12 Putting It All Together: An End‑to‑End Run
Imagine launching:
python -m airoboros.entrypoint generate-instructions --config-path=config.yaml
- Topic bootstrap produces topics.txt (if absent).
- FAISS index initialises with either a dummy doc or pre‑existing corpus.
- Instructors fire off concurrently; e.g. general will ask GPT‑4 to invent 5 instructions about random topics, parse them, then ask GPT‑4 again for each answer.
- Each accepted pair is appended to instructions.jsonl.
- Once all configured counts are satisfied, optional second‑round instructors (editor, stylized_response, gtkm) run, leveraging the freshly created data.
- A final cull command mercilessly weeds out bad or redundant rows, leaving a polished, balanced JSONL corpus—often hundreds of thousands of lines—that can be tokenized straight into LoRA or SFT training.
13 Strengths, Limitations, and Future Work
Strengths
- Composability – adding a new data type is trivial: drop a prompt template + write a generator.
- Online uniqueness guarantee – FAISS prevents wasted tokens.
- Automated self‑critique – the model grades its own output, closing the loop.
- Persona depth – RP pipelines teach models long‑range role consistency.
- Multi‑backend – OpenAI or VertexAI can be swapped via config.
Limitations
- Teacher‑student collapse – synthetic data inherits biases and errors of the base model.
- Embedding model scope – GTE‑small vectors might miss deep semantic duplicates.
- Token budget – enormous narrative tasks push model context limits; partial‑generation hacks (first third, etc.) mitigate but complicate training.

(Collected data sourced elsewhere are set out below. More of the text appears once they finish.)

import Summits.BirchSwinnertonDyer.BirchSwinnertonDyer.Theorems.Rank2ObservatoryCubicFieldR1449428
import Summits.BirchSwinnertonDyer.BirchSwinnertonDyer.Theorems.Rank2Observatory2DescLinGens
import HarnessLib

/-!
# BirchSwinnertonDyer — rank ≥ 2 observatory: prime elements of the cubic field of `-63 + 103 * X - 27 * X ^ 2 + X ^ 3` (generator addendum `R1449428 C1a`)

HONEST FRAMING: per-curve certified theorems and census instruments; no claim on BSD in rank ≥ 2.

Per-FIELD addendum of the KERNEL-2DESC instrument (design `b2b-bsdr2-cert-3/KERNEL-2DESC.md` §9d) for the cubic
field `K = ℚ(α)`, `α` a root of `-63 + 103 * X - 27 * X ^ 2 + X ^ 3` (`Δ = 1449428`, `𝓞_K` a PID; file `Rank2ObservatoryCubicFieldR1449428`):
for 2 elements `e = c₀ + c₁α + c₂α² = lin aeval_α c₀ c₁ c₂` it certifies the norm (`MonicCubic.normForm`,
`norm_lin_eq`) and primality (norm `±p`, or norm `±p^f` with the residue certificate of `lin_prime_of_pow`);
(totally real field: the signs at the three real places are certified inline per curve). These elements generate the primes
dividing `F′(θ)` for the census curves with this `2`-division field, `N < 5·10⁵` (data: kit job `j130842` + second
implementation `percurve/identities3r.py`); the per-curve files `Rank2Observatory<label>TwoDescRankTwo.lean`
reference them by name (`e_<c₀>_<c₁>_<c₂>_norm|prime`, `m` = minus). Generated by
`percurve/gen_addendum4.py`. Sorry-free; axioms `propext`, `Classical.choice`, `Quot.sound`.
[cite: Marcus2018, Ch. 3, Thm. 22] [cite: Cassels1991LecturesEllipticCurves, §15]
-/

-- single-conjunct summit: `Summit.BirchSwinnertonDyer.BirchSwinnertonDyer.…` repeats the name by design
set_option linter.dupNamespace false

noncomputable section

open scoped NumberField

open Literature.NumberTheory.NumberFields Polynomial NumberField

namespace Summit.BirchSwinnertonDyer.BirchSwinnertonDyer.Rank2Observatory.TwoDescCubic.FieldR1449428

/-- `N(1999 + 543 * α - 28 * α ^ 2) = -2` (a prime above `2`, residue degree `1`; first met at `362357a1`). [folklore] -/
theorem e_1999_543_m28_norm : Algebra.norm ℚ ((lin aeval_α 1999 543 (-28) : 𝓞 (CubicField (-27) 103 (-63))) : (CubicField (-27) 103 (-63))) = ((-2 : ℤ) : ℚ) :=
  norm_lin_eq irreducible aeval_α finrank_eq 1999 543 (-28) (by norm_num [MonicCubic.normForm])

/-- `1999 + 543 * α - 28 * α ^ 2` is prime (norm `±2`). [cite: Marcus2018, Ch. 3, Thm. 22] -/
theorem e_1999_543_m28_prime : Prime (lin aeval_α 1999 543 (-28) : 𝓞 (CubicField (-27) 103 (-63))) :=
  lin_prime_of_prime irreducible aeval_α finrank_eq 1999 543 (-28) (n := -2)
    (by norm_num [MonicCubic.normForm]) (by norm_num)

/-- `N(-130448 + 73614 * α - 3007 * α ^ 2) = -362357` (a prime above `362357`, residue degree `1`; first met at `362357a1`). [folklore] -/
theorem e_m130448_73614_m3007_norm : Algebra.norm ℚ ((lin aeval_α (-130448) 73614 (-3007) : 𝓞 (CubicField (-27) 103 (-63))) : (CubicField (-27) 103 (-63))) = ((-362357 : ℤ) : ℚ) :=
  norm_lin_eq irreducible aeval_α finrank_eq (-130448) 73614 (-3007) (by norm_num [MonicCubic.normForm])

/-- `-130448 + 73614 * α - 3007 * α ^ 2` is prime (norm `±362357`). [cite: Marcus2018, Ch. 3, Thm. 22] -/
theorem e_m130448_73614_m3007_prime : Prime (lin aeval_α (-130448) 73614 (-3007) : 𝓞 (CubicField (-27) 103 (-63))) :=
  lin_prime_of_prime irreducible aeval_α finrank_eq (-130448) 73614 (-3007) (n := -362357)
    (by norm_num [MonicCubic.normForm]) (by norm_num)

end Summit.BirchSwinnertonDyer.BirchSwinnertonDyer.Rank2Observatory.TwoDescCubic.FieldR1449428

end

- LLM gatekeeping – heavy reliance on policy‑aligned APIs may silently refuse certain content, skewing dataset distribution.
Future Ideas
- Plug‑in newer embedding models (e.g. BGE‑Large) for finer similarity gates.
- Train a small reward model to replace the inline “GOOD/BAD” heuristic with continuous scores.
- Leverage retrieval‑augmented generation to ground synthetic facts in Wikipedia snapshots, boosting factuality.
- Add iterative self‑revise loops where the model critiques and rewrites its first draft.
14 Conclusion
airoboros exemplifies a second‑generation self‑instruct framework—moving from simple prompt/answer dumps to a multi‑layered, quality‑obsessed synthesis factory. By combining embedding‑based novelty, template‑driven instructor specialisation, automated LLM judging, and compulsory role‑play diversity, the project delivers a dataset that approaches the richness of expensive human curation at a fraction of the cost.
Whether you plug its JSONL straight into a LoRA finetune, distil it into retrieval chunks, or use it to bootstrap RLHF preference comparisons, airoboros offers a pragmatic blueprint for anyone needing lots of safe, diverse language data—today.